Which still raises the question for many, why is our government or people in power not funding more programs for addicts to live drug free? Why are we funding programs that essentially maintain addiction? After all safe supply is still funding addiction. While it’s claimed to be a safer alternative it still is addiction. The drug of choice doesn’t change it just becomes cleaner that is if they even use the programs properly.
According to stats Canada based on opiate and stimulant usage, there was a total of just over 11,000 deaths and among those 35,000+ hospitalizations due to overdoses and other drug related situations. That’s an average of 20-25 people dying per day from something that the government funds as a “cleaner” way to use drugs. Instead of funding programs to live a drug free life. Of all apparently deaths with opiates for example, about 82% involved fentanyl.
After all let’s look at this logically shall we. Big pharma is the ones who essentially will be paid in regards to safe supply. Thus being the prescriptions these doctors in these legal drug dens are giving to their “patients” to substitute crack, cocaine or heroin for Methadone or diludids and other legal medications so long as there is a prescription and the patients name.

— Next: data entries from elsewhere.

/-
Copyright (c) 2026 the pub-hodgecm-mathlib formalisation cell (harness21).  Prover seat hodgecm-mathlib-K2E1b-p03 (g2), Track B «K2-LIT» ∕ h413, E3 WILD CHAIN hand
(K2E3-plan (g1) DEALS BATCH #2 2026-09-03T22:15:20Z; line lead K2E3-p17): the WILD twin of row-80 FILE A ∕ FILE NW-A `F0P3cStCharTSEPTracePairAtDatum(Ramified)`.  2026-09-03.
-/
import Summits.HodgeConjecture.HodgeConjecture.Theorems.F0P3cStCharTSEPTracePairAtDatum                -- ★ row-80 FILE A (F0P3-p02 g27): the four UNRAMIFIED heads; brings the GENERIC HALF, ★ 57-B, ★ F-gen2, ★ (J′), ★ PCT-OUT, ★ (B) §0
import Summits.HodgeConjecture.HodgeConjecture.Theorems.F0P3cStCharTSCharacterEllipticUniformRamified   -- ★ B2 H-RAM (LH6-p04 g11) p853513: the PLACE-FREE 41g-H §2 twins `_of_involution` ×6 + (U7) `coe_unitaryLevel_gqs_subset_mul_of_adj_of_dist_of_involution (hσ hvσ hϖ hT hfr htr₂)`
import Summits.HodgeConjecture.HodgeConjecture.Theorems.F0P3cDyRamWildPlaceDatum                        -- ★ (LH4-p02): `exists_isRamifiedQuadraticDatum_of_placesOver` (Track A U0's ramified quadratic datum at a CM place, ANY uniformiser)
import Summits.HodgeConjecture.HodgeConjecture.Theorems.F0P3cDyRamWildTransitivity                      -- ★ p854580 (LH4-p02): `htr₂_of_isRamifiedQuadraticDatum`; brings ★ htr₀-WILD p854568 `exists_unitary_mapGL_stdLattice_eq_of_isSelfDualLattice_of_ramified`
import Literature.NumberTheory.Automorphic.UnitaryLatticeTreeEulerRelationWild                            -- ★ `isTree_latticeGraph_three_of_ramified` (the WILD tree in ★ :266's context)
import Literature.NumberTheory.Automorphic.UnitaryLatticeTreeFramesOfInvolution                           -- ★ `exists_frame_mapGL_stdLattice` (two-sided Cartan decomposition read on lattices, any isometric involution)
import HarnessLib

Safe supply is essentially a revolving door. Sure there are a few folks who want to use the programs properly. But why is it we never see stories of people using these programs and becoming fully drug free? Why are these programs only ever going as far as talking about using drugs that are cleaner or safer but never not using? Which seems pretty easy in terms of steps. Just go, get, leave.

Not the flip side of detox or rehabs. This is for people who truly want to live drug free. It isn’t easy. It also isn’t overnight either. It takes therapy, some medications to maybe off set withdrawals. It takes coping and skills to re-frame your way of thinking. And that’s even just to be sober. That’s not including outside of these places where you may bump into “Conner the Crackhead” down the road who you used to smoke with nightly at 3am before breaking into the cars in the local parking garage. This doesn’t count a relapse that might land you back into the programs refreshing your mindset of drug free not just maintaining a normal “cleaner” drug lifestyle so you don’t feel “dope sick”. In contract to safe supply this is many, many steps and a realization from the addict that they truly want this.
This is also why housing for people able to support themselves is so significantly important. Encampments are havens for dealers to pray on homeless addicts. Should I remind you of the homeless individual who was homeless in the Sackville encampment, basically funded by generous donations of gift cards from the community as he also claimed to be down on his luck while providing the people inhabiting the encampment with their supply until he got caught. And before anyone says anything, an addict who is homeless due to addiction likely won’t be getting better with housing. This was proven in this post here where it was shared via someone who used their credit card to pay for an Air BnB to house the same people from the Sackville Encampment as it closed. This is what addicts do to a property that isn’t their own. They don’t have the skills to properly care for themselves let alone a home.
Let me ask you this, which would you rather fund: Drugs that are legally given to addicts who may or may not abuse them for illegal drugs OR programs of help and hope to have people living drug free and able to not be bound by substances? It seems like a pretty easy answer to me.